Saved entries:
+-------+

import Summits.BirchSwinnertonDyer.Rank1Residual.GaloisImage.NineTorsionScalarStabiliserTower
import Summits.BirchSwinnertonDyer.Rank1Residual.GaloisImage.HauptmodulNineValuationThree
import Summits.BirchSwinnertonDyer.Rank1Residual.GaloisImage.HauptmodulThreeShapeValuation
import Summits.BirchSwinnertonDyer.Rank1Residual.GaloisImage.HauptmodulNineInvariant
import HarnessLib

/-!
# The `3`-adic tower on the EXOTIC core at `v₃(j) = 3`, `j/27 ≡ 5 (mod 9)`: `ρ̄_{E,3}` onto implies
# `ρ̄_{E,3ⁿ}` onto for every `n` — via the level-`9` Hauptmodul
# (cell `b2b-bsdres`, team n1011, seat p02 gen 5 — row T-b11-F4 'scalar-stabiliser tower criterion
# at 9', file F4c-H11: the assembly of the Hauptmodul route for the sub-family `j/27 ≡ 5 (mod 9)`)

HONEST FRAMING (cell `b2b-bsdres`, run/shared/lean/b2b/bsd-rank1-residual/, verbatim in every
file): the goal of the cell is to DELETE the COMBINATION-SHAPED residual classes of the
Birch–Swinnerton-Dyer formula for ALL analytic-rank `≤ 1` elliptic curves over `ℚ` — "full BSD
formula for every rank `≤ 1` curve in class `C`" assembled STRICTLY from published theorems — so
that the rank-`≤ 1` remainder becomes exactly the CONSTRUCTION-SHAPED classes, which are TYPED
(missing-input `Prop`s), NOT attempted. This is not "finishing BSD". Team n1011 (N10 / N11):
research route; no claim beyond the stated classes; labels UNCHANGED; nothing is booked. Theorems
only (no definition, no named fact).

## What this file proves

* `padicValRat_j_sub_1728_of_nine_dvd_num` — `9 ∣ num(j/27 − 5)` ⟹ `v₃(j − 1728) = 3`
  (`j − 1728 = 27((j/27 − 5) − 59)`).
* **`towerSurj_three_of_surj_of_nine_dvd_num`** — for `E/ℚ` with `ρ̄_{E,3}` onto and
  `9 ∣ num(j(E)/27 − 5)` (i.e. `v₃(j) = 3`, `j/27 ≡ 5 (mod 9)`): `ρ̄_{E,3ⁿ}` is onto for every `n`.
  As in `HauptmodulNineTower`, with the invariant `z = (3θ/(θ³ − 3))² − 1` of valuation `2/9`
  (`HauptmodulNineValuationThree`: `v(z)⁹ = v(3)²`; `9` is coprime to `0 − 2`).
* `imageContainsSL2_three_of_surj_of_nine_dvd_num` — Kato's (12.5.2) at `p = 3`.

This discharges by a KERNEL PROOF the third family of the EXOTIC core of the cell's `3`-adic census
(`v₃(j) = 3`, `j/27 ≡ 5 (mod 9)`: 84 of the 749 `m = 3` cells; EVIDENCE kit j134538).  With
`HauptmodulNineTower` (142) and `HauptmodulNineTowerFive` (117) the Hauptmodul route covers 343 of
the 749 cells; the classes `j/27 ≡ 8 (mod 9)` (27 cells) and `v₃(j) ≥ 6` (379 cells) are NOT
claimed — there the three level-`9` invariants used so far are `3`-adic units or have integral
valuation.  Nothing booked; no label change.

References: [Maier2006] Table 4 (N = 3, 9), §5; [SerreAbelianLadic1968] IV-23;
[SerreLocalFields1979] Ch. I §7; [Kato2004Asterisque] (12.5.2).
-/

noncomputable section

set_option maxRecDepth 10000

open scoped Classical

open WeierstrassCurve Field

namespace Summit.BirchSwinnertonDyer.Rank1Residual.GaloisImage

open Literature.NumberTheory.EllipticCurves Literature.NumberTheory.GaloisRepresentations
  Rat.HeightOneSpectrum

variable (W : WeierstrassCurve ℚ) [W.IsElliptic]

/-- `9 ∣ num(j/27 − 5) ⟹ v₃(j − 1728) = 3`: `j − 1728 = 27·((j/27 − 5) − 59)` with
`v₃((j/27 − 5) − 59) = 0`. [folklore] -/
theorem padicValRat_j_sub_1728_of_nine_dvd_num (hj5 : (9 : ℤ) ∣ (W.j / 27 - 5).num) :
    padicValRat 3 (W.j - 1728) = ((3 : ℕ) : ℤ) := by
  haveI : Fact (Nat.Prime 3) := ⟨Nat.prime_three⟩
  have h59 : padicValRat 3 (-59 : ℚ) = 0 := by
    rw [padicValRat.neg, show (59 : ℚ) = ((59 : ℕ) : ℚ) by norm_num, padicValRat.of_nat,
      padicValNat.eq_zero_of_not_dvd (by norm_num)]
    rfl
  have hne' : -59 + (W.j / 27 - 5) ≠ 0 := by
    intro h0
    have e59 : W.j / 27 - 5 = 59 := by linear_combination h0
    have h2 : (9 : ℤ) ∣ (59 : ℚ).num := by rw [← e59]; exact hj5
    norm_num at h2
  have hr : padicValRat 3 (-59 + (W.j / 27 - 5)) = 0 := by
    by_cases hq : W.j / 27 - 5 = 0
    · rw [hq, add_zero, h59]
    have h2 := two_le_padicValRat_of_nine_dvd_num hq hj5
    rw [padicValRat.add_eq_min hne' (by norm_num) hq (by rw [h59]; omega), h59]
    exact min_eq_left (by omega)
  have e : W.j - 1728 = 27 * (-59 + (W.j / 27 - 5)) := by ring
  have h27 : padicValRat 3 (27 : ℚ) = 3 := by
    have h33 : padicValRat 3 (3 : ℚ) = 1 := by exact_mod_cast padicValRat.self (p := 3) (by norm_num)
    rw [show (27 : ℚ) = 3 ^ 3 by norm_num, padicValRat.pow, h33]
    all_goals norm_num
  rw [e, padicValRat.mul (by norm_num) hne', h27, hr]
  rfl

/-- **THE TOWER AT `j/27 ≡ 5 (mod 9)`.**  For `E/ℚ` with `ρ̄_{E,3}` onto and `9 ∣ num(j/27 − 5)`,
`ρ̄_{E,3ⁿ}` is onto for every `n` (level-`9` Hauptmodul: the `Stab(ℤQ)`-invariant
`z = (3θ/(θ³ − 3))² − 1 ∈ ℚ(E[9])`, `θ = η(E, ℤQ) + 3`, has `3`-adic valuation exactly `2/9`;
scalar-stabiliser tower criterion). [cite: SerreAbelianLadic1968, Ch. IV §3.4, Lemma 3 (IV-23)]
[cite: Maier2006, Table 4 (N = 9) and §5] -/
theorem towerSurj_three_of_surj_of_nine_dvd_num (hsurj : W.HasSurjectiveModNGaloisRep 3)
    (hj5 : (9 : ℤ) ∣ (W.j / 27 - 5).num) (n : ℕ) : W.HasSurjectiveModNGaloisRep (3 ^ n : ℕ) := by
  haveI : Fact (Nat.Prime 3) := ⟨Nat.prime_three⟩
  set v := (placeOver 3).valuation with hv
  set t := v (3 : AlgebraicClosure ℚ) with ht
  have ht0 : t ≠ 0 := valuation_three_ne_zero
  -- (1) a `9`-torsion point above a non-canonical `3`-torsion point, `v(S(3Q))³ = t³`
  have hj3 := padicValRat_j_sub_1728_of_nine_dvd_num W hj5
  obtain ⟨Q, x₃, y₃, h₃, hQ9, hQ3, -, hvalS⟩ :=
    exists_nineTorsion_hauptmodul_three_valuation W (m := 3) (by norm_num) (by norm_num) hj3
  have h3Q : (3 ^ 1 : ℕ) • Q ≠ 0 := by
    rw [pow_one, ← natCast_zsmul, Nat.cast_ofNat, hQ3]
    exact Affine.Point.some_ne_zero h₃
  have h9Q : (3 ^ (1 + 1) : ℕ) • Q = 0 := by
    rw [← natCast_zsmul]; exact_mod_cast hQ9
  have h9 : addOrderOf Q = 9 := by
    have := addOrderOf_eq_prime_pow h3Q h9Q
    norm_num at this
    exact this
  -- (2) the invariant `θ`
  obtain ⟨θ, hθL, hθfix, hjθ, hSθ⟩ := exists_hauptmodulNine_invariant W h9 hQ3
  have hSθ' : (W.map (algebraMap ℚ (AlgebraicClosure ℚ))).tgA₁ x₃ y₃ ^ 3 /
      (W.map (algebraMap ℚ (AlgebraicClosure ℚ))).tgA₃ x₃ y₃ = θ ^ 3 := hSθ
  rw [hSθ'] at hvalS
  have hvS : v (θ ^ 3) = t := (pow_left_inj₀ zero_le zero_le three_ne_zero).mp hvalS
  -- (3) the curve-free core: `v(z)⁹ = t²`
  have hz := valuation_hauptmodul_nine_invariant_three_pow_nine hj5 hjθ hvS rfl
  have hz0 : (3 * θ / (θ ^ 3 - 3)) ^ 2 - 1 ≠ 0 := by
    intro h0
    rw [h0, map_zero, zero_pow (by norm_num)] at hz
    exact pow_ne_zero 2 ht0 hz.symm
  -- `z ∈ ℚ(E[9])` and `z` is `Stab(ℤQ)`-invariant
  have hzL : (3 * θ / (θ ^ 3 - 3)) ^ 2 - 1 ∈ W.divisionField 9 :=
    sub_mem (pow_mem (div_mem (mul_mem (ofNat_mem _ 3) hθL)
      (sub_mem (pow_mem hθL 3) (ofNat_mem _ 3))) 2) (one_mem _)
  have hfix : ∀ σ : absoluteGaloisGroup ℚ, (∃ k : ℤ, σ • Q = k • Q) →
      σ • ((3 * θ / (θ ^ 3 - 3)) ^ 2 - 1) = (3 * θ / (θ ^ 3 - 3)) ^ 2 - 1 := by
    intro σ hσ
    have hθ' : absoluteGaloisGroup.toAlgEquiv ℚ σ θ = θ := by
      rw [← absoluteGaloisGroup.smul_def]; exact hθfix σ hσ
    rw [absoluteGaloisGroup.smul_def]
    simp only [map_sub, map_div₀, map_mul, map_pow, map_ofNat, map_one, hθ']
  -- (4) the scalar-stabiliser tower criterion with `d = 9`, `a = 0`, `b = 2`
  have hQ₉ : Q ∈ geomTorsion W 9 := (Submodule.mem_torsionBy_iff _ _).mpr hQ9
  have hval : v ((3 * θ / (θ ^ 3 - 3)) ^ 2 - 1) ^ 9 * t ^ 0 = t ^ 2 := by
    rw [pow_zero, mul_one]; exact hz
  have hcop : IsCoprime ((9 : ℕ) : ℤ) (((0 : ℕ) : ℤ) - ((2 : ℕ) : ℤ)) :=
    ⟨1, 4, by norm_num⟩
  exact towerSurj_three_of_surj_of_valuation_of_smul_zmultiples W hsurj hQ₉ hzL hz0 hfix hval hcop
    (dvd_refl 9) n

/-- **Kato's (12.5.2) at `p = 3` on the family `j/27 ≡ 5 (mod 9)`** from surj(3).
[cite: Kato2004Asterisque, (12.5.2) (p. 222)] [cite: SerreAbelianLadic1968, Ch. IV §3.4, Lemma 3 (IV-23)] -/
theorem imageContainsSL2_three_of_surj_of_nine_dvd_num
    (hsurj : W.HasSurjectiveModNGaloisRep 3) (hj5 : (9 : ℤ) ∣ (W.j / 27 - 5).num) :
    Kato2004.ImageContainsSL2 W 3 := by
  haveI : Fact (Nat.Prime 3) := ⟨Nat.prime_three⟩
  exact (Kato2004.imageContainsSL2_iff_forall_hasSurjectiveModNGaloisRep W 3).mpr
    (towerSurj_three_of_surj_of_nine_dvd_num W hsurj hj5)

end Summit.BirchSwinnertonDyer.Rank1Residual.GaloisImage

+-------+

What you return should be exactly the lines above, starting at the one with "have hr : padicValRat" and ending at the one with "point above a", and nothing else.

SOLUTION
  have hr : padicValRat 3 (-59 + (W.j / 27 - 5)) = 0 := by
    by_cases hq : W.j / 27 - 5 = 0
    · rw [hq, add_zero, h59]
    have h2 := two_le_padicValRat_of_nine_dvd_num hq hj5
    rw [padicValRat.add_eq_min hne' (by norm_num) hq (by rw [h59]; omega), h59]
    exact min_eq_left (by omega)
  have e : W.j - 1728 = 27 * (-59 + (W.j / 27 - 5)) := by ring
  have h27 : padicValRat 3 (27 : ℚ) = 3 := by
    have h33 : padicValRat 3 (3 : ℚ) = 1 := by exact_mod_cast padicValRat.self (p := 3) (by norm_num)
    rw [show (27 : ℚ) = 3 ^ 3 by norm_num, padicValRat.pow, h33]
    all_goals norm_num
  rw [e, padicValRat.mul (by norm_num) hne', h27, hr]
  rfl

/-- **THE TOWER AT `j/27 ≡ 5 (mod 9)`.**  For `E/ℚ` with `ρ̄_{E,3}` onto and `9 ∣ num(j/27 − 5)`,
`ρ̄_{E,3ⁿ}` is onto for every `n` (level-`9` Hauptmodul: the `Stab(ℤQ)`-invariant
`z = (3θ/(θ³ − 3))² − 1 ∈ ℚ(E[9])`, `θ = η(E, ℤQ) + 3`, has `3`-adic valuation exactly `2/9`;
scalar-stabiliser tower criterion). [cite: SerreAbelianLadic1968, Ch. IV §3.4, Lemma 3 (IV-23)]
[cite: Maier2006, Table 4 (N = 9) and §5] -/
theorem towerSurj_three_of_surj_of_nine_dvd_num (hsurj : W.HasSurjectiveModNGaloisRep 3)
    (hj5 : (9 : ℤ) ∣ (W.j / 27 - 5).num) (n : ℕ) : W.HasSurjectiveModNGaloisRep (3 ^ n : ℕ) := by
  haveI : Fact (Nat.Prime 3) := ⟨Nat.prime_three⟩
  set v := (placeOver 3).valuation with hv
  set t := v (3 : AlgebraicClosure ℚ) with ht
  have ht0 : t ≠ 0 := valuation_three_ne_zero
  -- (1) a `9`-torsion point above a non-canonical `3`-torsion point, `v(S(3Q))³ = t³`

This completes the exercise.